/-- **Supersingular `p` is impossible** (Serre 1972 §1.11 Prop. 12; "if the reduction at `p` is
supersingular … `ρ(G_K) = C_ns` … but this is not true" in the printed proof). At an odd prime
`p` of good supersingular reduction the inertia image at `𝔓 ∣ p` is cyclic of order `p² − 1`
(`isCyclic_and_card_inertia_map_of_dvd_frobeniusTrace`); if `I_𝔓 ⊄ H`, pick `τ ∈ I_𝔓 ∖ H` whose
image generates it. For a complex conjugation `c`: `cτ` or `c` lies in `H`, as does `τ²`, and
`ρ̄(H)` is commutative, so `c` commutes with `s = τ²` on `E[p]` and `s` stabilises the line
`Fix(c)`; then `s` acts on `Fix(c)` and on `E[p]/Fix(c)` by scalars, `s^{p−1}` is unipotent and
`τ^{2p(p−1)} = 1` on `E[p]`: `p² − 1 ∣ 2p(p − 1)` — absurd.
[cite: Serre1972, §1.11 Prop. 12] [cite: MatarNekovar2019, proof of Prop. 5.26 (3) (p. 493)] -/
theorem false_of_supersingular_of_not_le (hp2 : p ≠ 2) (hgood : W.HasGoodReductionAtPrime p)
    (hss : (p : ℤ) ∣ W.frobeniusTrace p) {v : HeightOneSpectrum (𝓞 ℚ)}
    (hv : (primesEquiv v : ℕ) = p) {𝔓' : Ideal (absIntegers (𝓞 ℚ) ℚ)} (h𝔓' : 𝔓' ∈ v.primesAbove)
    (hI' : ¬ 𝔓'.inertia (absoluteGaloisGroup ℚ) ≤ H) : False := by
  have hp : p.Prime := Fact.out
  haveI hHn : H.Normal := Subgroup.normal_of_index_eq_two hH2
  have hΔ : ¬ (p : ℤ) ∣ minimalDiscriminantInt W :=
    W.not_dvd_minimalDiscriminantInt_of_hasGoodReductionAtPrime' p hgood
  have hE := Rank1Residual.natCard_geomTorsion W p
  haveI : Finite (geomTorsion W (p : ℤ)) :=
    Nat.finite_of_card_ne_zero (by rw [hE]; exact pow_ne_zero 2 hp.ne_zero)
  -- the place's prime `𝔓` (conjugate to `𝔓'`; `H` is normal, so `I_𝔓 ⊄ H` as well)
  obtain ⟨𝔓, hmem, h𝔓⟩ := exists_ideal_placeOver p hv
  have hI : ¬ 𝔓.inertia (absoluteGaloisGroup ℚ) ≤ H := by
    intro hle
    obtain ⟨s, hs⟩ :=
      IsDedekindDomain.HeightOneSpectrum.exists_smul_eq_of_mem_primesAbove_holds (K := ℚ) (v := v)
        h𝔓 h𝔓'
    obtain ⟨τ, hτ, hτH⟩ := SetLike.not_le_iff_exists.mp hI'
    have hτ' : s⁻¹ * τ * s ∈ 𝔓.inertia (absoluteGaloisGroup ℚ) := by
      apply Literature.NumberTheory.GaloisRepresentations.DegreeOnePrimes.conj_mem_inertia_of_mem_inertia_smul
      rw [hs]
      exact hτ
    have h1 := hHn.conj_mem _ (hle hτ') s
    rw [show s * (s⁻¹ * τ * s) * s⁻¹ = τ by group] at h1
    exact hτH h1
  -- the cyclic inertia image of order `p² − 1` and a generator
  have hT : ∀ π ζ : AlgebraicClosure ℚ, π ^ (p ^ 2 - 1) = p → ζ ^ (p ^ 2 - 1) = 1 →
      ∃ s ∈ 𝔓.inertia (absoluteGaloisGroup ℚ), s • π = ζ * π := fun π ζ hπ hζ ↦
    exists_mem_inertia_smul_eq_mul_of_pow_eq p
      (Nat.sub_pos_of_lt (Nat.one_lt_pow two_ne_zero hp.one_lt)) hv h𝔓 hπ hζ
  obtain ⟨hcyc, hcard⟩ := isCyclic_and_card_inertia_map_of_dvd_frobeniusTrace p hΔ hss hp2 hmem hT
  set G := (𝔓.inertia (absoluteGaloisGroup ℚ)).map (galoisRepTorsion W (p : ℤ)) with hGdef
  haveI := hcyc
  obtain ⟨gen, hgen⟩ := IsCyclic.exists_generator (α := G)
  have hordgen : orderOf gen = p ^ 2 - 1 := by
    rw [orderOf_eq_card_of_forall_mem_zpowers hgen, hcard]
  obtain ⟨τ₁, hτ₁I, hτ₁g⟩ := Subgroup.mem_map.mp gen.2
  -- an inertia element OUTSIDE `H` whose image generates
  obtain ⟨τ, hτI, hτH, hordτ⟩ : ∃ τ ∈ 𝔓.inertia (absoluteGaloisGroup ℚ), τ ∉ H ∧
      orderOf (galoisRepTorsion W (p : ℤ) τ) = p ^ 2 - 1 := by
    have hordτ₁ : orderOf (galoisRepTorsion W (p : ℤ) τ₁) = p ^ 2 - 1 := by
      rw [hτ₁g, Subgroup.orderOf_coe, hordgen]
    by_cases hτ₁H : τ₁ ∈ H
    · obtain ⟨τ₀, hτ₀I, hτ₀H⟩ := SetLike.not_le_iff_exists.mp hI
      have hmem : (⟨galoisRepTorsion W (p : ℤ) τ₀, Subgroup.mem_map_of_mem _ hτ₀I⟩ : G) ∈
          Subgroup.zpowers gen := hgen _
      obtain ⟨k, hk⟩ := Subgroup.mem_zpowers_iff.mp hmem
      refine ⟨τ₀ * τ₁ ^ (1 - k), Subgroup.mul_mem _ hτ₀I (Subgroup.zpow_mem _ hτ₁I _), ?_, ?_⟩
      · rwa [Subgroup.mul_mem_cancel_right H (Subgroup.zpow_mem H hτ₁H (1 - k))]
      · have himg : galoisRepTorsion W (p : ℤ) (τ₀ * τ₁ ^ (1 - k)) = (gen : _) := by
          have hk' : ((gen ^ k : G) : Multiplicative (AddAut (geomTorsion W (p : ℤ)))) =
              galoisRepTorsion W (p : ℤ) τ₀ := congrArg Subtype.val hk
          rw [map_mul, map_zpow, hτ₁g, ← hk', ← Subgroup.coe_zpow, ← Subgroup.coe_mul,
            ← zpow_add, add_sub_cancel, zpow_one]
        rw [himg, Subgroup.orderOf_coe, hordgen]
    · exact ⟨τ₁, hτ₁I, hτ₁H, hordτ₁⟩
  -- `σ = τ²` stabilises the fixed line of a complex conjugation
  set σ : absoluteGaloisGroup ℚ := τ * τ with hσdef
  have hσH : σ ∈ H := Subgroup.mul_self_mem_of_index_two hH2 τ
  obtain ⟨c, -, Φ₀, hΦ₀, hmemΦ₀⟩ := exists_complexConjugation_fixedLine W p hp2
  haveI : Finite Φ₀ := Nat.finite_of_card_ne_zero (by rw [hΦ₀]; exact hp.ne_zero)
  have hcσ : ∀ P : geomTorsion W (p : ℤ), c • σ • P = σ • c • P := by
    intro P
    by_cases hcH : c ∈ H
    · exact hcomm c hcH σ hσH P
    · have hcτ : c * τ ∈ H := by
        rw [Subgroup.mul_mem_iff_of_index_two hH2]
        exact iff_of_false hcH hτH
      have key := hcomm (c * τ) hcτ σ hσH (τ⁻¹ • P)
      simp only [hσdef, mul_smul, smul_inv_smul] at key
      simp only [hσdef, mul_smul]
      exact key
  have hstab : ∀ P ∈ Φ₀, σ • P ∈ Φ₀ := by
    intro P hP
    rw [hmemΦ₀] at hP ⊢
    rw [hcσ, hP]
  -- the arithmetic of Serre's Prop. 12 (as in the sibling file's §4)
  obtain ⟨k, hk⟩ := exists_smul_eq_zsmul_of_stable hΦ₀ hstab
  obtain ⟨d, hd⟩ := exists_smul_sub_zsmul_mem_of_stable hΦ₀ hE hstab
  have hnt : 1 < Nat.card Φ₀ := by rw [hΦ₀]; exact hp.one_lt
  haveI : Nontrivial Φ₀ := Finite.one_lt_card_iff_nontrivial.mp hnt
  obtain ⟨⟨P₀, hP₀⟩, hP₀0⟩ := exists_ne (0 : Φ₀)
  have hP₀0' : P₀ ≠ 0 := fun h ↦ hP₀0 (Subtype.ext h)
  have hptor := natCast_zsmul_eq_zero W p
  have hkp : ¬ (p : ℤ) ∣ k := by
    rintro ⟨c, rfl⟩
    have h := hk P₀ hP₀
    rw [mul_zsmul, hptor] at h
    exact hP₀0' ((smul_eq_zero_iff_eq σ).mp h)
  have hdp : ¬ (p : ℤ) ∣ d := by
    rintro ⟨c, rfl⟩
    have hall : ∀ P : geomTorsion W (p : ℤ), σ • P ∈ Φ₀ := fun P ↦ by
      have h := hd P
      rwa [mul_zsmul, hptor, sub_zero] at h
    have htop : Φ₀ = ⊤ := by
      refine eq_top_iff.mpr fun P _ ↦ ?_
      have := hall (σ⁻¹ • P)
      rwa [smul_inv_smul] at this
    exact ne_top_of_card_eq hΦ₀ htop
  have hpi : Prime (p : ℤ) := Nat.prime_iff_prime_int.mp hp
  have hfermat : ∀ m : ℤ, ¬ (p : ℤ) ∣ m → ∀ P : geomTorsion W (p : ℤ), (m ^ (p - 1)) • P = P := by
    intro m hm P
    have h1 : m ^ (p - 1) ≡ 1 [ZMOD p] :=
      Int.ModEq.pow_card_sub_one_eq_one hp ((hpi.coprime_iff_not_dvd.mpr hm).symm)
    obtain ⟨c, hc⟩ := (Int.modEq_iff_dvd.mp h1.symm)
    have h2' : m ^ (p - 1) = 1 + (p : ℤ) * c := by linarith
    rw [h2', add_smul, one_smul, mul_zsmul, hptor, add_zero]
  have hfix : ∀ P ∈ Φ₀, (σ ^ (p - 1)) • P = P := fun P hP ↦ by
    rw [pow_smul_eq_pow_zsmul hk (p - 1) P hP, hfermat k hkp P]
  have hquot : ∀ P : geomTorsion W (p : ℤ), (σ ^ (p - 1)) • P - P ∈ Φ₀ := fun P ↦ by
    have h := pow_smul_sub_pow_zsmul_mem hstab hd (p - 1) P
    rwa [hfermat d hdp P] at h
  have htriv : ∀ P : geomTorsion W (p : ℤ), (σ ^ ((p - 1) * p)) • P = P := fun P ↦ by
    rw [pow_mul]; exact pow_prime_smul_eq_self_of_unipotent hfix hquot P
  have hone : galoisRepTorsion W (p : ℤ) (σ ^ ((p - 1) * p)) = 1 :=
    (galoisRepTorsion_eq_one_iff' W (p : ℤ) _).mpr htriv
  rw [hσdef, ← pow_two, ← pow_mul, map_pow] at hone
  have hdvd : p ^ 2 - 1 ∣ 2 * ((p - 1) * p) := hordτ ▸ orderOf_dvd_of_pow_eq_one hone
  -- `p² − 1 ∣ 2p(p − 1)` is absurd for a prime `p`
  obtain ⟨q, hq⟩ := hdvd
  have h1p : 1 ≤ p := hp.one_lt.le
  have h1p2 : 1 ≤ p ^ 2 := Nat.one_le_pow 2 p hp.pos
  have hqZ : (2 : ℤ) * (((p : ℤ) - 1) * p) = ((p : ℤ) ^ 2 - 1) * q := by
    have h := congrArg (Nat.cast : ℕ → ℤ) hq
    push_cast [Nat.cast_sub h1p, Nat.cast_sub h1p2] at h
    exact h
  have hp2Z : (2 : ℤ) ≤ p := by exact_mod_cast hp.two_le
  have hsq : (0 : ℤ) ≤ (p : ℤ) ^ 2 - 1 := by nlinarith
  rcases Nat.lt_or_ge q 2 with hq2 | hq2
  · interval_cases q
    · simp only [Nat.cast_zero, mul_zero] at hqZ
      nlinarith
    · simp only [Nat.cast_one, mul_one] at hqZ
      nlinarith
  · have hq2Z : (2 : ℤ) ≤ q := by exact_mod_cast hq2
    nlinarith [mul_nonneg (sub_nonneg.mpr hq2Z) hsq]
—————
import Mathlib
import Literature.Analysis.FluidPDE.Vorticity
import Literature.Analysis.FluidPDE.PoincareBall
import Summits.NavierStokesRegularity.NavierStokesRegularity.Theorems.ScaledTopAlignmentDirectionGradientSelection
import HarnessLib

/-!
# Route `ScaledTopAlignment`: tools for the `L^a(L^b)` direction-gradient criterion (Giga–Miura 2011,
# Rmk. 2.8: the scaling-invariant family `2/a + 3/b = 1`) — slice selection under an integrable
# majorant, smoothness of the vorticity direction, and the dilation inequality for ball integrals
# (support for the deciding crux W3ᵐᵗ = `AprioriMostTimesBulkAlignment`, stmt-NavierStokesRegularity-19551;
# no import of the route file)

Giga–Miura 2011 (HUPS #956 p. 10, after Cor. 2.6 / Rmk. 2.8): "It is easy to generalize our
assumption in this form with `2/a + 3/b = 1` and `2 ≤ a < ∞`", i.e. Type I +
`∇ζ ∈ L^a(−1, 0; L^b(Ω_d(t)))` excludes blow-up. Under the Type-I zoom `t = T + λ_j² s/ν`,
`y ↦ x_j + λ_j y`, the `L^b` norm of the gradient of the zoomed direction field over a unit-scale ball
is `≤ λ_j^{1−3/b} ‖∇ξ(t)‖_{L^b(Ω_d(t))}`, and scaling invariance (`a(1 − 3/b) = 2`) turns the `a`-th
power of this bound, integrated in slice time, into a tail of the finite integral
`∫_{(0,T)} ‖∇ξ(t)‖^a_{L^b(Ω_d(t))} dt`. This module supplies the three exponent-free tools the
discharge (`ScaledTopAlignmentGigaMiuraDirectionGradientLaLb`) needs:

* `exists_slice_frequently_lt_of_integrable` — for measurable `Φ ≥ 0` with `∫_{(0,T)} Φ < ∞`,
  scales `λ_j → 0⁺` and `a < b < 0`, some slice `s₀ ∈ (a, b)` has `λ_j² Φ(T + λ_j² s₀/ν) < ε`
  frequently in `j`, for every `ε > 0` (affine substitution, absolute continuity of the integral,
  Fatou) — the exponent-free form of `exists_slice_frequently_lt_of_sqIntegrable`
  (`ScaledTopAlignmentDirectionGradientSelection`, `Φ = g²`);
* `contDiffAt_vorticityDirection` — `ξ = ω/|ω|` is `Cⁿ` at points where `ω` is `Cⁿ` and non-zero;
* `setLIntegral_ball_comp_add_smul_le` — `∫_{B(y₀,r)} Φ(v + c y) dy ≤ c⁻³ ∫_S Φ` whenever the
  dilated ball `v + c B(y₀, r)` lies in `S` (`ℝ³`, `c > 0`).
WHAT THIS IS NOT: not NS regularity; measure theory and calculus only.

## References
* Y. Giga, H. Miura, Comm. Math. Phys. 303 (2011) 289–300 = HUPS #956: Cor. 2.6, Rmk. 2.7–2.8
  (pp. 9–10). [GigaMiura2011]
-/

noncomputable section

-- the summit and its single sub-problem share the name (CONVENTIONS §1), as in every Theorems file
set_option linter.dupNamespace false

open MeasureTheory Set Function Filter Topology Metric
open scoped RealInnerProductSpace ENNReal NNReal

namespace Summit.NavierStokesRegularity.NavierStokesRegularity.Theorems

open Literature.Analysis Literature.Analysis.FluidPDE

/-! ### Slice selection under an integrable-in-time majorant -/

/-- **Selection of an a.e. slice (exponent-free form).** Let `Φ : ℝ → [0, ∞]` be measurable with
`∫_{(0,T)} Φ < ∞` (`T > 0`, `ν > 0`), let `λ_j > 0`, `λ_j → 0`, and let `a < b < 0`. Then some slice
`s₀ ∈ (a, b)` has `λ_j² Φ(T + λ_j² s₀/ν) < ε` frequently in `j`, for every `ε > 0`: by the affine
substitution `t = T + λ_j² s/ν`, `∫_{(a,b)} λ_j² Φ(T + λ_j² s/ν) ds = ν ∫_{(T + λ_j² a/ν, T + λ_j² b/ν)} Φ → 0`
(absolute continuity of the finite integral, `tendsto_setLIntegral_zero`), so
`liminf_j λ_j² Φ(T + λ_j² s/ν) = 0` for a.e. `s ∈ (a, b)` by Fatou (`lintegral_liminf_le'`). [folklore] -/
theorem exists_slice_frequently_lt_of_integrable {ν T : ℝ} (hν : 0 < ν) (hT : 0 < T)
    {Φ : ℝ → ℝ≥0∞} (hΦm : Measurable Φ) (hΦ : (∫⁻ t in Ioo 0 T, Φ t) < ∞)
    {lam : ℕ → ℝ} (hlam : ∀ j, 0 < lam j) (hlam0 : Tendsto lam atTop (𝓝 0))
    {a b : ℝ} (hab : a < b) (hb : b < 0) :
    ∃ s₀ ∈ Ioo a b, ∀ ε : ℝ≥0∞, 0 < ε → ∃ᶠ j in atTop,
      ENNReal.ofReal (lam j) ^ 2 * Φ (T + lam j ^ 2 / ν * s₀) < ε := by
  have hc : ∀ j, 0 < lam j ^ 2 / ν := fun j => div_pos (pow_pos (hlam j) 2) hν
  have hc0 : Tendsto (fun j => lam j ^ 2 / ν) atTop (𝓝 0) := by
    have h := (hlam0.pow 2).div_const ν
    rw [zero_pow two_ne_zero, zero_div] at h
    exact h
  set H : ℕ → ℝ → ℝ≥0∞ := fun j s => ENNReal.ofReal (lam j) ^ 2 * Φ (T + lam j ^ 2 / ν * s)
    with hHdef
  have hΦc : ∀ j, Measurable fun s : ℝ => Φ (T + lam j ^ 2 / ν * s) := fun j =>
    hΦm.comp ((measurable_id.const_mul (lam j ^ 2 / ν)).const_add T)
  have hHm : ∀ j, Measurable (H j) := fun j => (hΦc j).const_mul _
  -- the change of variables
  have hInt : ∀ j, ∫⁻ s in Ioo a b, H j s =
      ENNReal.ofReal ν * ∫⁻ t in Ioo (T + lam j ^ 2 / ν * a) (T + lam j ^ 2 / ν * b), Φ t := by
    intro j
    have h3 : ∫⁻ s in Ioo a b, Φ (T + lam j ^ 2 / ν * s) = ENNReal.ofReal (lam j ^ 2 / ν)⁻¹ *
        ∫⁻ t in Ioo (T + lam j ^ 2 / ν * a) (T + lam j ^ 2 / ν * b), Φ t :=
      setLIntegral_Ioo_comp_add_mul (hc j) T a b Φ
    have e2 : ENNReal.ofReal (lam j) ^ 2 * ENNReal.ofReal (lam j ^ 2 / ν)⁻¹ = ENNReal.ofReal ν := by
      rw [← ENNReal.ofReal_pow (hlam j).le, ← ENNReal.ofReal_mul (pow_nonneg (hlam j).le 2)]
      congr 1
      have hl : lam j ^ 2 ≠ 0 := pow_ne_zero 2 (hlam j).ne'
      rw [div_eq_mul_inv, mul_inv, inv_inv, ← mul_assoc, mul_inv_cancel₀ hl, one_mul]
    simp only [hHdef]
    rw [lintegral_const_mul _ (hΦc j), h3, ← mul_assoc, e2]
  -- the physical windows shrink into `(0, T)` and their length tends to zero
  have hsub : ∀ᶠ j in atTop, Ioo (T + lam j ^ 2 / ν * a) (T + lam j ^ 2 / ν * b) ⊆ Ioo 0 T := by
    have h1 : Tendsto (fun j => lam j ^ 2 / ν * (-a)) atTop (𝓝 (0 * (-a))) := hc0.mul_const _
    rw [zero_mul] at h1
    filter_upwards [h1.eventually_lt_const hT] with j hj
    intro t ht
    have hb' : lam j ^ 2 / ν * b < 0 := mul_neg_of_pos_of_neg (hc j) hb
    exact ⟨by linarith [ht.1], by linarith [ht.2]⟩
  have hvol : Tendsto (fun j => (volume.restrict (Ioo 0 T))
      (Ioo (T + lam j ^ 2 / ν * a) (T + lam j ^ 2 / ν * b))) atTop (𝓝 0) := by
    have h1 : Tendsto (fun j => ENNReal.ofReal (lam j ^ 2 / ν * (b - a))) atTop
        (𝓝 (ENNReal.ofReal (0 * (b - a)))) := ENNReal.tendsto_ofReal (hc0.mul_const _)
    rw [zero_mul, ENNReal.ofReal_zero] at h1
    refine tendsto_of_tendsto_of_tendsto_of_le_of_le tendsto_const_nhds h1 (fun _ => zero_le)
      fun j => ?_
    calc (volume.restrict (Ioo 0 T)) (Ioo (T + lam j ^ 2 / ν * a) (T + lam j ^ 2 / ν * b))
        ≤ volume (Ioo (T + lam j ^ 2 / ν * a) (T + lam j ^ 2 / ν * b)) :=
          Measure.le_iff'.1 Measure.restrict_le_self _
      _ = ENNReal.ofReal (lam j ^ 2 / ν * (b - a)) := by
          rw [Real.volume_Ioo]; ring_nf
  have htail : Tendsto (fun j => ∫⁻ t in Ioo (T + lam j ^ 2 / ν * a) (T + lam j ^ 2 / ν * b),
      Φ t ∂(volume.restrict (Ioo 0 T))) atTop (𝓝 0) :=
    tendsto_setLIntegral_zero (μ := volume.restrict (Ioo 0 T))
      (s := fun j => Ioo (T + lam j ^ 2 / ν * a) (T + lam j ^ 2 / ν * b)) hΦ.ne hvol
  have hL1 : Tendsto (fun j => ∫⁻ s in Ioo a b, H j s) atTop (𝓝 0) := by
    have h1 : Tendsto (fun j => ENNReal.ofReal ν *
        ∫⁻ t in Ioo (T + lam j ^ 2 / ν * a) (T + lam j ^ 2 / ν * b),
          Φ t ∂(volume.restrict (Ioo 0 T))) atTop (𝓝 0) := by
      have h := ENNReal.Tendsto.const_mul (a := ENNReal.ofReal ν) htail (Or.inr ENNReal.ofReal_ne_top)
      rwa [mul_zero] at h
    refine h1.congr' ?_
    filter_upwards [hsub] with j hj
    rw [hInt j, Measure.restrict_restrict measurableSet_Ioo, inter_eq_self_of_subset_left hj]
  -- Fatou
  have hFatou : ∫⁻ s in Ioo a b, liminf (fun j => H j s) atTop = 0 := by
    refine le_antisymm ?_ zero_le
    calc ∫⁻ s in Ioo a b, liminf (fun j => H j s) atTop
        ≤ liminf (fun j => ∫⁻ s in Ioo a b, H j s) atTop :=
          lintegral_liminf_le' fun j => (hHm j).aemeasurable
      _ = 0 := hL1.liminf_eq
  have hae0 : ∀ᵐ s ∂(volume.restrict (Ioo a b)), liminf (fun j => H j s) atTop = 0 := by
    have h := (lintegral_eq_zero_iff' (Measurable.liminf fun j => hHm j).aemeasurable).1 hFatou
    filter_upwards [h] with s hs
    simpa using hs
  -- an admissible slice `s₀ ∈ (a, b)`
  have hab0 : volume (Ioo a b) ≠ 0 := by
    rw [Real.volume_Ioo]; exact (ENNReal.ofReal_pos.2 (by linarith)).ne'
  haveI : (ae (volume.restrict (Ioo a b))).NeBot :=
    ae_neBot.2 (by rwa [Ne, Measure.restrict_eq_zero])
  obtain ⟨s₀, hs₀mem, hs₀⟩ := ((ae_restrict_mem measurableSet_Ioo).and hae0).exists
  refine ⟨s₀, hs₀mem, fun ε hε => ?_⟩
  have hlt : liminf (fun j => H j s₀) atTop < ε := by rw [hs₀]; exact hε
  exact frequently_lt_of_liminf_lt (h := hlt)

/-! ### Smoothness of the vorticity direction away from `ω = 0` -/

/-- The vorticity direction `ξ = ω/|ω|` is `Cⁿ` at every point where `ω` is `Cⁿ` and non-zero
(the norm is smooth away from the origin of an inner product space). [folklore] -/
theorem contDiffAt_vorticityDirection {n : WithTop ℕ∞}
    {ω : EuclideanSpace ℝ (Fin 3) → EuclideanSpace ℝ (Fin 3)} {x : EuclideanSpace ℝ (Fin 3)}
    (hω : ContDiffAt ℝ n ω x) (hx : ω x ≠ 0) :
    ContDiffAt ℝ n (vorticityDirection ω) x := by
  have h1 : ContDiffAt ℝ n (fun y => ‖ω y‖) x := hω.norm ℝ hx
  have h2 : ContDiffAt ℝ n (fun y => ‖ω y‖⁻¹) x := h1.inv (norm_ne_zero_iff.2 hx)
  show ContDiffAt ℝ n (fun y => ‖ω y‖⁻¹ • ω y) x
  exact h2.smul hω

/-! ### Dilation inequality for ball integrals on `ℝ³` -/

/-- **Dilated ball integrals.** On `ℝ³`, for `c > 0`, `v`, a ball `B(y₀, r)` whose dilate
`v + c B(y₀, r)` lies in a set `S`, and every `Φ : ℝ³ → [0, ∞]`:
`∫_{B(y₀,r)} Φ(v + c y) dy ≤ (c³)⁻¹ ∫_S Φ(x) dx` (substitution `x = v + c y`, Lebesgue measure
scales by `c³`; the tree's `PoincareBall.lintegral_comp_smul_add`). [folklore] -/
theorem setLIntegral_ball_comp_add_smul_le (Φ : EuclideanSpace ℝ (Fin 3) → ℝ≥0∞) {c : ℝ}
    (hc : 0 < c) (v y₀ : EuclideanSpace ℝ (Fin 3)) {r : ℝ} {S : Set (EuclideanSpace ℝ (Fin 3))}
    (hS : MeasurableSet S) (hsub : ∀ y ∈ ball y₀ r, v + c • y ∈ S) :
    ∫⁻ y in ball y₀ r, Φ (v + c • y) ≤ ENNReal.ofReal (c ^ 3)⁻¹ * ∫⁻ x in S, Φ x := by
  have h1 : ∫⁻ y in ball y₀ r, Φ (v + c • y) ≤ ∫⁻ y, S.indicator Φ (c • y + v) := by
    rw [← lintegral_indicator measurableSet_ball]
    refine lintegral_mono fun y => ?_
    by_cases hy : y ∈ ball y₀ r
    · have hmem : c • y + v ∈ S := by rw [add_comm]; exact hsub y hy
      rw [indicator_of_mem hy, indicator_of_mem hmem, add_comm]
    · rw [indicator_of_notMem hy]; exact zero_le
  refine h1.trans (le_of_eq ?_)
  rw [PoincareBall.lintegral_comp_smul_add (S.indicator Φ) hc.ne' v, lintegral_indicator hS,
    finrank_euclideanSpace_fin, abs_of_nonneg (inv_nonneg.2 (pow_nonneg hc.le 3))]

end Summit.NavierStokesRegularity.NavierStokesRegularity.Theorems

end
—————
**TO DO:**
Give back, unchanged, the run of lines in the listing above that begins at the line containing "rw [himg, Subgroup.orderOf_coe, hordgen]" and ends at the line containing "-- the arithmetic", both included.

**TASK ANSWER:**
        rw [himg, Subgroup.orderOf_coe, hordgen]
    · exact ⟨τ₁, hτ₁I, hτ₁H, hordτ₁⟩
  -- `σ = τ²` stabilises the fixed line of a complex conjugation
  set σ : absoluteGaloisGroup ℚ := τ * τ with hσdef
  have hσH : σ ∈ H := Subgroup.mul_self_mem_of_index_two hH2 τ
  obtain ⟨c, -, Φ₀, hΦ₀, hmemΦ₀⟩ := exists_complexConjugation_fixedLine W p hp2
  haveI : Finite Φ₀ := Nat.finite_of_card_ne_zero (by rw [hΦ₀]; exact hp.ne_zero)
  have hcσ : ∀ P : geomTorsion W (p : ℤ), c • σ • P = σ • c • P := by
    intro P
    by_cases hcH : c ∈ H
    · exact hcomm c hcH σ hσH P
    · have hcτ : c * τ ∈ H := by
        rw [Subgroup.mul_mem_iff_of_index_two hH2]
        exact iff_of_false hcH hτH
      have key := hcomm (c * τ) hcτ σ hσH (τ⁻¹ • P)
      simp only [hσdef, mul_smul, smul_inv_smul] at key
      simp only [hσdef, mul_smul]
      exact key
  have hstab : ∀ P ∈ Φ₀, σ • P ∈ Φ₀ := by
    intro P hP
    rw [hmemΦ₀] at hP ⊢
    rw [hcσ, hP]
  -- the arithmetic of Serre's Prop. 12 (as in the sibling file's §4)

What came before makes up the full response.